◆ Instructions for the task ◆
Once every line in the data below has been checked for "hpin", give the number of lines that hold it, and only that.

+===+

import Summits.QuantumFields.YangMills.Theorems.BalabanUVNodesN18AtRateRecord13Generated
import Summits.QuantumFields.YangMills.Theorems.BalabanUVNodesN18AtReadingOfRecord13Sep

/-!
# ⁗ (SEPARATION-GUARD) EDITION of `BalabanUVNodesN18AtRateRecord13Generated` (p497977) — seat pub-ymgap-dag-n18-d (N18 = NE5, strategy s2), RE-KEYED on def-T's `Stage13Params.Provisos₁₃Sep` ∕
# `Node00.datumOfRecord₁₃Sep` (`Node00/Record13` v1.2, p501191), RR-2's datum key `Node00.IsDatumOfRecord₁₃CSep` (`Node00/Record13DatumKeySep`, p502881) and dag-n22-e's
# (T-RATE) layer-B ⁗ homes (`RateReading₁₃Sep`, `RRec₁₃Sep`, `RRec₁₃SepOn`, `readingOfRecord₁₃Sep`, `s_N18_rRec₁₃Sep(On)_iff`, `forall_datumKey₁₃Sep_of_forall_admissible`, `readingOfRecord₁₃Sep_u3`)
#
# WHY (route `route-QuantumFields-BalabanUVNodes` rev 18∕19; director-ym №136–№140, plan g67 KEY-18, dag-lead WORDS-139∕140): print ([Balaban1989LargeFieldII] Thm 1) gives the
# background row only at SEPARATED (2.18)-sequences; def-T ADDED the print-faithful proviso `Provisos₁₃Sep` (deprecate-and-add), the four cruxes were re-minted over it
# (K3⁗ `SpineGivenEndpointR13Sep` = stmt-QuantumFields-20292), and a theorem binding the OLD proviso cannot be fed from the weaker new one — so every storey typed
# `∀ θ (hP : θ.Provisos₁₃ F N), …` is re-keyed ONCE.  THIS FILE is the twin of this seat's own ‴ module under the token map `Provisos₁₃ ↦ Provisos₁₃Sep` ·
# `datumOfRecord₁₃ ↦ datumOfRecord₁₃Sep` · `IsDatumOfRecord₁₃C ↦ IsDatumOfRecord₁₃CSep` · `RateReading₁₃ ↦ RateReading₁₃Sep` · `RRec₁₃ ↦ RRec₁₃Sep` · `RRec₁₃On ↦ RRec₁₃SepOn` ·
# `readingOfRecord₁₃ ↦ readingOfRecord₁₃Sep` · `s_N18_rRec₁₃(On)_iff ↦ s_N18_rRec₁₃Sep(On)_iff` · `forall_datumKey₁₃_of_forall_admissible ↦ forall_datumKey₁₃Sep_of_forall_admissible`, and in
# THIS seat's decl names `rRec₁₃ ↦ rRec₁₃Sep`, `readingOfRecord₁₃ ↦ readingOfRecord₁₃Sep`; statements = the ‴ statements under the map, proofs = the ‴ proofs VERBATIM.
# EVERYTHING θ-LEVEL IS UNCHANGED AND NOT RE-DECLARED (`Stage13Params`, `u3OfRecord₁₃`, the per-tuple faces and junctions of the original carry no proviso ∕ key and are
# IMPORTED BY NAME — this module imports its ‴ original) — here: `n18At_u3OfRecord₁₃_readingAdm_toClusterTower_of_stepGen`.
# ITEM IDS quoted in the ‴ header below (K3‴ `SpineGivenEndpointR13`, stmt-QuantumFields-19912; K0‴) are ASIDES after rev 18; this file is filed
# `--kind proof --supports stmt-QuantumFields-20292 --as helper` — COUNT-NEUTRAL, no stub closed, N18 NOT discharged, no inhabitant of any ⁗ key claimed (K0⁗ `Record13SepInhabited` OPEN).
#
# ‴ HEADER OF RECORD FOLLOWS (token-mapped; its decl list is this file's, the θ-only names above excepted):
#
# BalabanUVNodes ∕ node N18 = NE5 — THE (GEN) JUNCTION AT THE STAGE-13 HOME: N18 for node00-def-W1's GENERATED towers `toClusterTower (G F θ k)` from dag-n18-c's
# per-generator schema, at every pinned Stage-13 reading, unguarded and at the regime-restricted home
# (Track A, DAG node N18 = `T4OutputRate.NE5` :211; cluster K4 «SpineRates», item K3‴ `SpineGivenEndpointR13`; module 18c of seat pub-ymgap-dag-n18-d, strategy s2)

HONEST FRAMING.  Count-neutral kernel bookkeeping (`--supports … --as helper`), composition BY NAME of landed theorems; NE5 is NOT PRINTED and NOT proved;
N18 is NOT discharged; no inhabitant of `IsDatumOfRecord₁₃CSep` is claimed (K0‴ OPEN); the generators `G` and the schema (GEN) are PARAMETERS ∕ HYPOTHESES.

WHY.  Module 15 (`…N18AtReadingAdmGenerated`, p488577) knitted N18 at the admissible reading for W1's GENERATED towers `S F θ k := toClusterTower (G F θ k)` from
dag-n18-c g4's per-generator schema (GEN) (`…N18HLayerW1Recursion`, p486412) — keyed ₁₂.  Modules 18 ∕ 18b typed N18's Stage-13 home for any pinned reading with the
UNCONDITIONAL `AnalyticH` ∕ `Bound238` currency.  THIS FILE is the (GEN) currency AT THE STAGE-13 HOME: per tuple and level, module 15 §1's θ-free
`n18At_pairingAdm_toClusterTower_of_stepGen` + `N18AtByName.n18At_mono` + module 18 §1's `Iff.rfl` bundle face (§1); the family rows over the admissible Stage-13 tuples
with `Provisos₁₃Sep`, unguarded (`RRec₁₃Sep 𝔯`, module 18's `s_N18_rRec₁₃Sep_of_forall_admissible_pin`) and at the regime home (`RRec₁₃SepOn 𝔯 Rg`, layer B's `s_N18_rRec₁₃SepOn_iff`)
(§2) — what dag-n22-e g5's 8c″ edges and the K3‴ composer's field table consume as the N18 conjunct at the generated reading.

WHAT (all `theorem`, 0 `def`).  §1 ★ `n18At_u3OfRecord₁₃_readingAdm_toClusterTower_of_stepGen` (ONE tuple, ONE level).  §2 ★ `s_N18_rRec₁₃Sep_readingAdm_toClusterTower_of_stepGen_pin`
(unguarded home), ★ `s_N18_rRec₁₃SepOn_readingAdm_toClusterTower_of_stepGen_pin` (regime home).

One finite four-torus programme at fixed `ε`; NOT the continuum limit, NOT OS, NOT a mass gap, NOT Clay.  0 `def`, 0 `sorry`.  Sources (TYPES only): T. Bałaban,
CMP **109** (1987) [Balaban1987RG1] (0.24)–(0.25) p. 257, Thm 1 p. 259, (1.18) p. 263, (2.12)–(2.13) p. 268; CMP **116** (1988) [Balaban1988RG2Cluster] (1.41) p. 11,
(2.13)–(2.14) pp. 14–15, Lemma 3 (2.38) p. 20; CMP **122** (1989) [Balaban1989LargeFieldII] (the record's stage).
-/

noncomputable section

open Set Metric
open scoped Matrix.Norms.L2Operator

namespace YMDAG.N18.W1Reading

open Literature.MathematicalPhysics.QuantumFieldTheory.Balaban1983to89
open Literature.MathematicalPhysics.QuantumFieldTheory.Balaban1983to89.T4Continuum
open Literature.MathematicalPhysics.QuantumFieldTheory.Balaban1983to89.T4OutputRate (Carriers Functional NE5 DecayBound Window)
open Literature.MathematicalPhysics.QuantumFieldTheory.Balaban1983to89.T4InputCauchyRateData (StepModel)
open Literature.MathematicalPhysics.QuantumFieldTheory.Balaban1983to89.B13Resummation (locE)
open Literature.MathematicalPhysics.QuantumFieldTheory.Balaban1983to89.TreeLengthTorus (TDom tsys torusTreeLen)
open Literature.MathematicalPhysics.QuantumFieldTheory.Balaban1983to89.TreeLengthTorusGeometry (TTouch)
open Literature.MathematicalPhysics.QuantumFieldTheory.Balaban1983to89.B12TreeDecay (K₀)
open Literature.MathematicalPhysics.QuantumFieldTheory.Balaban1983to89.Node00 (Stage12Params Stage13Params IsDatumOfRecord₁₃CSep datumOfRecord₁₃Sep U3Letters₁₁
  U3Objects₁₁ NE2Objects₁₁ NE3Letters₁₁ prependCoupling MatA ιSU avOfRecord)
open Literature.MathematicalPhysics.QuantumFieldTheory.Balaban1983to89.Node00.Sect2 (domCount domSys CPair ofBackgroundC)
open Literature.MathematicalPhysics.QuantumFieldTheory.Balaban1983to89.Node00.W1 (ReadingData LevelPairing LetterInputs ClusterTower pairOfRecord
  dj_pairOfRecord functionalC functional termC box SpRestr AdmBg GenTower OlderTerms toClusterTower)
open Summit.QuantumFields.BalabanUV.T4Continuum.B13Carriers (transportRaw)
open Summit.QuantumFields.BalabanUV.T4Continuum.Spine.NE5
open Summit.QuantumFields.YangMills.BalabanUVNodes.N18AtByName (n18At_mono)
open YMDAG.N18.HLayer
open YMDAG.UVSplit

variable {N : ℕ} [NeZero N]

/-! ## §2 The family rows at the Stage-13 homes for generated towers -/

section Record

variable (𝔯 : RateReading₁₃Sep N) (Rg : (F : T4Family) → Stage13Params F N → Prop)
  (G : (F : T4Family) → (θ : Stage13Params F N) → (k : ℕ) → GenTower (F.P k) (MatA N) θ.τ9.M)
  (D : (F : T4Family) → Stage13Params F N → ℕ → Set ℂ)
  (sp : (F : T4Family) → (θ : Stage13Params F N) → (k j : ℕ) → (domSys (F.P k) θ.τ9.M j).Dom → Set (CPair (F.P k) (MatA N)))
  (gauge : (F : T4Family) → (θ : Stage13Params F N) → (k : ℕ) → GaugeField (F.P k) 0 (Node00.SU N) → GaugeField (F.P k) 0 (Node00.SU N) → ℝ)
  (hg : ∀ (F : T4Family) (θ : Stage13Params F N) (k : ℕ) (U U' : GaugeField (F.P k) 0 (Node00.SU N)), 0 ≤ gauge F θ k U U')
  (T₀ : (F : T4Family) → (θ : Stage13Params F N) → (k : ℕ) → GaugeField (F.P (k + 1)) 0 (Node00.SU N) → GaugeField (F.P k) 0 (Node00.SU N))
  (hT : ∀ (F : T4Family) (θ : Stage13Params F N) (k : ℕ) (U : GaugeField (F.P (k + 1)) 0 (Node00.SU N)),
    (∀ (j : ℕ) (Y : (domSys (F.P (k + 1)) θ.τ9.M j).Dom), ofBackgroundC (ιSU N) U ∈ sp F θ (k + 1) j Y) →
      ∀ (j : ℕ) (X : (domSys (F.P k) θ.τ9.M j).Dom), ofBackgroundC (ιSU N) (T₀ F θ k U) ∈ sp F θ k j X)
  (li : (F : T4Family) → Stage13Params F N → LetterInputs)
  (hpin : ∀ (F : T4Family) (θ : Stage13Params F N) (hP : θ.Provisos₁₃Sep F N) (g₀ : ℕ → ℝ) (os : List (ULoop F)),
    (𝔯.lit F θ hP g₀ os).u3 =
      (ReadingData.ofRecordAdm F θ.τ9.M N (fun k => toClusterTower (G F θ k)) (sp F θ) (gauge F θ) (hg F θ) (T₀ F θ) (hT F θ) (li F θ)).u3Objects θ.γ)

include hpin in
open Classical in
/-- ★ **THE (GEN) ROW AT THE STAGE-13 HOME** [bookkeeping; §1 at every admissible Stage-13 tuple with provisos and every run length, module 18's
`s_N18_rRec₁₃Sep_of_forall_admissible_pin`]: for a reading pinned to the admissible reading family whose towers are GENERATED (`toClusterTower (G F θ k)`; tables `sp F θ`,
transports `T₀ F θ` with clause `hT`, letters `li F θ`, coupling domains `D F θ k`): if at EVERY admissible Stage-13 tuple `θ` with `Provisos₁₃Sep` and every run length `k`
there are (i) the END's data over the carriers of the admissible level pairing and (ii) (GEN) for both runs' generators on their tables with the STRICT clauses, renewals and
`]0, γ′] ⊆ D F θ k`, the letters dominating — then `S_N18 (RRec₁₃Sep 𝔯)`.  The ₁₃ twin of module 15 §2. [cite: Balaban1987RG1, (0.24)–(0.25) p.257, Thm 1 p.259, (1.18) p.263 and (2.12)–(2.13) p.268;
Balaban1988RG2Cluster, (1.41) p.11, (2.13)–(2.14) pp.14–15, Lemma 3 (2.38) p.20] -/
theorem s_N18_rRec₁₃Sep_readingAdm_toClusterTower_of_stepGen_pin
    (h : ∀ (F : T4Family) (θ : Stage13Params F N), θ.Provisos₁₃Sep F N → θ.Admissible F N → ∀ k : ℕ,
      ∃ (Op : Type) (_ : NormedAddCommGroup Op) (_ : NormedSpace ℂ Op) (Hist : Type) (_ : NormedAddCommGroup Hist) (_ : NormedSpace ℂ Hist)
        (Mb : ℝ → StepModel (LevelPairing.ofRecordAdm F θ.τ9.M N k (sp F θ) (gauge F θ k) (hg F θ k) (T₀ F θ k) (hT F θ k)).carriers Op Hist)
        (act : ℝ → (j : ℕ) → Op × Hist → TDom 4 (domCount (F.P k) θ.τ9.M j) → ℂ) (γ' C3 ε₁ Rd κ A_A A_B E_A E_B E₁ δ δ' θr θ' cH ω ρ₀ B : ℝ)
        (k₀ : ℕ),
        (∀ b : ℝ, 0 < b → b ≤ γ' → ∀ (X : Node00.W1.Dom (F.P k) θ.τ9.M) (z : Op × Hist),
          (Mb b).Out X.1 z.1 z.2 X =
            locE (TTouch (d := 4) (N := domCount (F.P k) θ.τ9.M X.1)) (fun Z : (tsys 4 (domCount (F.P k) θ.τ9.M X.1)).Dom => Z.1)
              (act b X.1 z) X.2.1) ∧
        0 ≤ C3 ∧ 0 ≤ ε₁ ∧ 0 ≤ κ ∧ κ + 2 * (64 * Real.log 162) + 2 ≤ Rd ∧
        C3 * ε₁ * Real.exp (5 * κ + 1) * K₀ 64 8 * 9 * 64 ≤ 1 ∧
        (∀ b : ℝ, 0 < b → b ≤ γ' → ∀ j, ∀ g ∈ Window γ',
          ∀ (U : (LevelPairing.ofRecordAdm F θ.τ9.M N k (sp F θ) (gauge F θ k) (hg F θ k) (T₀ F θ k) (hT F θ k)).BgB) (q : Op × Hist),
          q ∈ (Mb b).Base j g U →
          ∃ V : Set (Op × Hist), IsOpen V ∧ (Mb b).box j q ⊆ V ∧
            (∀ Z : TDom 4 (domCount (F.P k) θ.τ9.M j), DifferentiableOn ℂ (fun z : Op × Hist => act b j z Z) V) ∧
            (∀ z ∈ V, ∀ Z : TDom 4 (domCount (F.P k) θ.τ9.M j), ‖act b j z Z‖ ≤ C3 * ε₁ * Real.exp (-(Rd * torusTreeLen Z.1)))) ∧
        (∀ b : ℝ, 0 < b → b ≤ γ' → L01 (Mb b)
          ((LevelPairing.ofRecordAdm F θ.τ9.M N k (sp F θ) (gauge F θ k) (hg F θ k) (T₀ F θ k) (hT F θ k)).EA (toClusterTower (G F θ k))) (Window γ')) ∧
        (∀ b : ℝ, 0 < b → b ≤ γ' → L02 (Mb b)
          ((LevelPairing.ofRecordAdm F θ.τ9.M N k (sp F θ) (gauge F θ k) (hg F θ k) (T₀ F θ k) (hT F θ k)).EB (toClusterTower (G F θ (k + 1))) b)
          (Window γ')) ∧
        (∀ b : ℝ, 0 < b → b ≤ γ' → L03 (Mb b)
          ((LevelPairing.ofRecordAdm F θ.τ9.M N k (sp F θ) (gauge F θ k) (hg F θ k) (T₀ F θ k) (hT F θ k)).EB (toClusterTower (G F θ (k + 1))) b)
          (Window γ')) ∧
        (∀ b : ℝ, 0 < b → b ≤ γ' → L07 (Mb b) (Window γ') δ θr) ∧
        (∀ b : ℝ, 0 < b → b ≤ γ' → L08 (Mb b) (Window γ') κ E_B δ' θr) ∧
        (∀ b : ℝ, 0 < b → b ≤ γ' → L09aff (Mb b) (Window γ')) ∧ (∀ b : ℝ, 0 < b → b ≤ γ' → L09blind (Mb b) (Window γ')) ∧
        (∀ b : ℝ, 0 < b → b ≤ γ' → L09hom (Mb b) (Window γ')) ∧ (∀ b : ℝ, 0 < b → b ≤ γ' → L09unit (Mb b) (Window γ') κ E₁ cH ω) ∧
        0 < E₁ ∧ 0 ≤ δ + δ' ∧ 0 ≤ θr ∧ θr ≤ θ' ∧ θ' ≤ 1 ∧ 0 ≤ cH ∧ 0 < ω ∧ ρ₀ < 1 ∧
        (δ + δ') * θr ^ k₀ + cH * (E_A + E_B) / (1 - ω) ≤ ρ₀ ∧ 0 ≤ B ∧ (∀ k < k₀, E_A + E_B ≤ B * θr ^ k) ∧
        Real.exp 1 * 9 * 64 * K₀ 64 8 ^ 2 * C3 * cH * ε₁ < (θ' - ω) * (1 - ρ₀) ∧
        (∀ m, SpRestr (sp F θ k (m + 1))) ∧
        (∀ m : ℕ, ∀ t ∈ D F θ k, ∀ old : OlderTerms (F.P k) (MatA N) θ.τ9.M m,
          (∀ (j : Fin (m + 1)) (Y : (domSys (F.P k) θ.τ9.M j).Dom), ∀ ψ ∈ sp F θ k j Y,
              ‖old j Y ψ‖ ≤ E_A * Real.exp (-(κ * (domSys (F.P k) θ.τ9.M j).dj Y))) →
          (∀ (j : Fin (m + 1)) (Y : (domSys (F.P k) θ.τ9.M j).Dom), AnalyticOnNhd ℂ (old j Y) (sp F θ k j Y)) →
          (∀ Z : (domSys (F.P k) θ.τ9.M (m + 1)).Dom, AnalyticOnNhd ℂ (fun φ => (G F θ k m).H t old φ Z) (sp F θ k (m + 1) Z)) ∧
          (∀ (Z : (domSys (F.P k) θ.τ9.M (m + 1)).Dom), ∀ φ ∈ sp F θ k (m + 1) Z,
              ‖(G F θ k m).H t old φ Z‖ ≤ A_A * Real.exp (-(Rd * (domSys (F.P k) θ.τ9.M (m + 1)).dj Z)))) ∧
        0 ≤ A_A ∧ A_A * Real.exp (5 * κ + 1) * K₀ 64 8 * 9 * 64 < 1 ∧ Real.exp 1 * 9 * 64 * K₀ 64 8 ^ 2 * A_A ≤ E_A ∧
        (∀ m, SpRestr (sp F θ (k + 1) (m + 1))) ∧
        (∀ m : ℕ, ∀ t ∈ D F θ k, ∀ old : OlderTerms (F.P (k + 1)) (MatA N) θ.τ9.M m,
          (∀ (j : Fin (m + 1)) (Y : (domSys (F.P (k + 1)) θ.τ9.M j).Dom), ∀ ψ ∈ sp F θ (k + 1) j Y,
              ‖old j Y ψ‖ ≤ E_B * Real.exp (-(κ * (domSys (F.P (k + 1)) θ.τ9.M j).dj Y))) →
          (∀ (j : Fin (m + 1)) (Y : (domSys (F.P (k + 1)) θ.τ9.M j).Dom), AnalyticOnNhd ℂ (old j Y) (sp F θ (k + 1) j Y)) →
          (∀ Z : (domSys (F.P (k + 1)) θ.τ9.M (m + 1)).Dom, AnalyticOnNhd ℂ (fun φ => (G F θ (k + 1) m).H t old φ Z) (sp F θ (k + 1) (m + 1) Z)) ∧
          (∀ (Z : (domSys (F.P (k + 1)) θ.τ9.M (m + 1)).Dom), ∀ φ ∈ sp F θ (k + 1) (m + 1) Z,
              ‖(G F θ (k + 1) m).H t old φ Z‖ ≤ A_B * Real.exp (-(Rd * (domSys (F.P (k + 1)) θ.τ9.M (m + 1)).dj Z)))) ∧
        0 ≤ A_B ∧ A_B * Real.exp (5 * κ + 1) * K₀ 64 8 * 9 * 64 < 1 ∧ Real.exp 1 * 9 * 64 * K₀ 64 8 ^ 2 * A_B ≤ E_B ∧
        (∀ s ∈ Ioc (0 : ℝ) γ', ((s : ℝ) : ℂ) ∈ D F θ k) ∧
        θ.γ ≤ γ' ∧ (li F θ).κ ≤ κ ∧ θ' ≤ (li F θ).θ₅ ∧
        (Real.exp 1 * 9 * 64 * K₀ 64 8 ^ 2 * (C3 * ε₁) / (1 - ρ₀) * (δ + δ') + B) * (θ' - ω) /
            (θ' - (ω + Real.exp 1 * 9 * 64 * K₀ 64 8 ^ 2 * (C3 * ε₁) / (1 - ρ₀) * cH)) ≤ (li F θ).C₅) :
    S_N18 (RRec₁₃Sep 𝔯) :=
  s_N18_rRec₁₃Sep_of_forall_admissible_pin 𝔯 _ hpin fun F θ hP hA k =>
    n18At_u3OfRecord₁₃_readingAdm_toClusterTower_of_stepGen θ k (G F θ) (D F θ k) (sp F θ) (gauge F θ) (hg F θ) (T₀ F θ) (hT F θ) (li F θ) (h F θ hP hA k)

+===+

◆ Result of the task ◆
3